The Separation of Powers Question
Whether the Constitution’s division of power between branches can allow a president who possesses the power to impose tariffs of his own design, at his own discretion, based on his own determination of what threats to national security or foreign policy require response is a fundamental constitutional problem.
The Constitution explicitly grants Congress the power to regulate foreign commerce and to set tariff rates. The Framers made this choice deliberately, understanding that trade policy represents one of the most consequential exercises of government power—affecting prices, employment, the distribution of wealth, and a nation’s relationships with foreign powers. They wanted Congress to decide, not the president.
For most of American history, presidents possessed only tariff authorities that Congress had delegated with specific conditions and procedures attached. A president had to follow specific legal steps, prove his case, and explain why the law allowed it.
The IEEPA litigation now before the Supreme Court will determine whether that constitutional structure still holds force or whether presidents have effectively acquired the power to impose tariffs whenever they deem it necessary for national security or foreign policy purposes. If the Supreme Court allows IEEPA to be used for tariffs, the chief executive could make major rules by declaring an emergency. A president could impose any tariff by declaring it necessary for national security. Congress could only stop it by passing a law with a two-thirds majority to override a veto—which is almost impossible in today’s divided Congress. Congress’s power to decide tariffs would be significantly weakened.
What Happens Next
In the immediate term, the critical question is whether the Trump administration will implement the Iran tariff as announced or whether it was mainly a threat to pressure other countries to reduce their Iran relationships. Trump has sometimes used tariff threats as negotiating tactics rather than as policies to implement, especially when courts said they might be illegal.
A Supreme Court ruling against the administration on IEEPA—a decision most legal observers expect—would prevent the Iran tariff from proceeding using that statutory basis. The administration would then face a choice: abandon the Iran tariff entirely, implement it using other authority with more explicit procedures and findings, or try a new legal argument. Abandoning the tariff after the dramatic social media announcement would signal weakness and undermine Trump’s tariff credibility. Reimplementing through other authority would require the kind of formal process and factual justification that the current announcement conspicuously lacks.

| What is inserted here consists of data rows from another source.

/-! ## §1b  The witness class of the CERTIFIED cells: Markov witnesses (bounded, odd, a.e.-continuous — jumps allowed)
The K-cells' negative vectors are piecewise polynomials with jumps, hence NOT `IsWeilTest`; the tree's jump-tolerant bridge is cc-s2-4's
`weilSemilocalThreshold_le_of_markovWitness_window` (window decomposition with `N` atoms + mollifier criterion). The same scale-generic
reduction holds for that class, so a typed ceiling can be discharged prime by prime by exactly the kind of object the data certify. -/

/-- **RH-FREE (analytic input, jump-tolerant).** A Markov witness family at scale `s`: for every prime `q ≥ q₀` an ODD bounded
a.e.-continuous `G` supported in `[−b, b]` with `b ≤ (log q)/2 + s q`, `b < (log (N+1))/2`, whose atom energies on `S_q = {p < q}` plus
archimedean energy lie below `C_{S_q,N}‖G‖² + 2|Ĝ(1)|²` (the mollifier criterion of `SemilocalWindowMarkov`). [this column; bridge = cc-s2-4's] -/
def MarkovWitnessFamilyAtScale (s : ℕ → ℝ) (q₀ : ℕ) : Prop :=
  ∀ q : ℕ, q.Prime → q₀ ≤ q → ∃ (G : ℝ → ℂ) (b M : ℝ) (N : ℕ), IsMarkovWitness G b M ∧
    IntegrableOn (fun t ↦ weilArchDensity t * weilIncrement G t) (Ioi 0) ∧
    semilocalAtomEnergy (Nat.primesBelow q) N G + (∫ t in Ioi (0 : ℝ), weilArchDensity t * weilIncrement G t) <
      semilocalWindowConstant (Nat.primesBelow q) N * (∫ x, ‖G x‖ ^ 2) + 2 * ‖weilMellin G 1‖ ^ 2 ∧
    b < Real.log ((N : ℝ) + 1) / 2 ∧ b ≤ Real.log q / 2 + s q
open scoped Classical in
/-- **CENSUS ROW `(ℚ(ζ_40), ℚ(√−5))` — UNCONDITIONAL YES: the principal CM torus `ℂ^Φ/Φ(ℤ[ζ_40])` CARRIES an
`ι`-compatible principal polarisation** for every CM type `Φ` of `ℚ(ζ_40)` balanced for
`N_K = {11, 13, 17, 19, 31, 33, 37, 39}` (the unit residues `t` with `χ_K(t) = −1`, `K = ℚ(√−5)`; `n₋ = 4` is even):
`∃ ζ′, ζ′^ρ = −ζ′ ∧ (∀ φ ∈ Φ, Im φ(ζ′) > 0) ∧ CMTypeLattice.IsOfType 1 ζ′ ⊤` (parts 7/13/14 + the table).
research route conditional on HC_CM; not a corollary; Q11.4-sentence-2 already refuted in dim ≥ 3. [cite: Shimura1998, §14.3 Prop. 5, p. 104] -/
theorem exists_principal_forty_sqrt_neg_five [IsCMField K] [IsCyclotomicExtension {40} ℚ K]
    (hζ : IsPrimitiveRoot ζ 40) (Φ : CMType K)
    (hbal : 2 * ((Finset.univ.filter fun t : ZMod 40 => ∃ σ ∈ Φ.1, σ ζ = 𝐞 t) ∩
        ({11, 13, 17, 19, 31, 33, 37, 39} : Finset (ZMod 40))).card =
      (Finset.univ.filter fun t : ZMod 40 => ∃ σ ∈ Φ.1, σ ζ = 𝐞 t).card) :
    ∃ ζ' : K, IsCMField.complexConj K ζ' = -ζ' ∧ (∀ φ : Φ.1, 0 < (φ.1 ζ').im) ∧
        CMTypeLattice.IsOfType (1 : (FractionalIdeal (𝓞 K)⁰ K)ˣ) ζ' ⊤ := by
  have hg : Nat.totient 40 = 2 * (7 + 1) := by decide
  have hNK : IsCMTypeSet 40 ({11, 13, 17, 19, 31, 33, 37, 39} : Finset (ZMod 40)) := by decide
  have heven : Even (({11, 13, 17, 19, 31, 33, 37, 39} : Finset (ZMod 40)).filter fun t : ZMod 40 => 2 * t.val < 40).card := by
    decide
  exact exists_principal_of_witnesses hζ hg witnessProperty_forty Φ hNK hbal heven


open scoped Classical in
/-- **CENSUS ROW `(ℚ(ζ_40), ℚ(√−10))` — UNCONDITIONAL YES: the principal CM torus `ℂ^Φ/Φ(ℤ[ζ_40])` CARRIES an
`ι`-compatible principal polarisation** for every CM type `Φ` of `ℚ(ζ_40)` balanced for
`N_K = {3, 17, 21, 27, 29, 31, 33, 39}` (the unit residues `t` with `χ_K(t) = −1`, `K = ℚ(√−10)`; `n₋ = 2` is even):
`∃ ζ′, ζ′^ρ = −ζ′ ∧ (∀ φ ∈ Φ, Im φ(ζ′) > 0) ∧ CMTypeLattice.IsOfType 1 ζ′ ⊤` (parts 7/13/14 + the table).
research route conditional on HC_CM; not a corollary; Q11.4-sentence-2 already refuted in dim ≥ 3. [cite: Shimura1998, §14.3 Prop. 5, p. 104] -/
theorem exists_principal_forty_sqrt_neg_ten [IsCMField K] [IsCyclotomicExtension {40} ℚ K]
    (hζ : IsPrimitiveRoot ζ 40) (Φ : CMType K)
    (hbal : 2 * ((Finset.univ.filter fun t : ZMod 40 => ∃ σ ∈ Φ.1, σ ζ = 𝐞 t) ∩
        ({3, 17, 21, 27, 29, 31, 33, 39} : Finset (ZMod 40))).card =
      (Finset.univ.filter fun t : ZMod 40 => ∃ σ ∈ Φ.1, σ ζ = 𝐞 t).card) :
    ∃ ζ' : K, IsCMField.complexConj K ζ' = -ζ' ∧ (∀ φ : Φ.1, 0 < (φ.1 ζ').im) ∧
        CMTypeLattice.IsOfType (1 : (FractionalIdeal (𝓞 K)⁰ K)ˣ) ζ' ⊤ := by
  have hg : Nat.totient 40 = 2 * (7 + 1) := by decide
  have hNK : IsCMTypeSet 40 ({3, 17, 21, 27, 29, 31, 33, 39} : Finset (ZMod 40)) := by decide
  have heven : Even (({3, 17, 21, 27, 29, 31, 33, 39} : Finset (ZMod 40)).filter fun t : ZMod 40 => 2 * t.val < 40).card := by
    decide
  exact exists_principal_of_witnesses hζ hg witnessProperty_forty Φ hNK hbal heven

end Level40


section Level48

/-- `𝐞(t) = exp(2πi t/n) ∈ ℂ` (`ZMod.toCircle`). -/
local notation3 (prettyPrint := false) "𝐞 " t:max => ((ZMod.toCircle t : Circle) : ℂ)

/-- the sign predicate of `u(x) = ζ^h(1 − ζ^a)(1 − ζ^b)`, `x = (a, b, h)`, at the unit residue `t` (part 13). -/
local notation3 (prettyPrint := false) "negAt " x:max t:max =>
  (48 < (x : ℕ × ℕ × ℕ).1 * ZMod.val t % (2 * 48) ↔ 48 < (x : ℕ × ℕ × ℕ).2.1 * ZMod.val t % (2 * 48))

If the Iran tariff goes into effect, lawsuits would probably follow the same pattern as other tariff cases. Importers would file lawsuits in the federal court that handles trade cases challenging the tariff as illegal. The court would likely block the tariff while the case is decided, especially since importers would lose money they can’t recover if the tariff is later ruled illegal.
For American businesses and consumers, existing tariffs, court cases, and new threats have made it impossible for companies to plan. Automotive manufacturers, electronics companies, retailers, and countless other sectors that rely on imports cannot plan ahead because tariffs could change dramatically based on court rulings or presidential decisions.
The Boundaries of Presidential Power
Trump’s Iran tariff raises a basic question: how much power do presidents have over trade? The laws that might allow this were designed for different purposes and have restrictions that don’t fit country-level tariffs. The Supreme Court’s decision on IEEPA will establish boundaries for presidential tariff authority that will shape American trade policy for years to come.
The practical implementation challenges are so severe that even if legal authority technically exists, enforcing country-based tariffs would require clear rules the administration hasn’t created. The question of whether a president can impose tariffs on countries instead of products will determine not only the fate of the Iran tariff, but also the limits of presidential power over trade. American consumers, businesses, and workers will live with the consequences of that answer regardless of which way the court decides.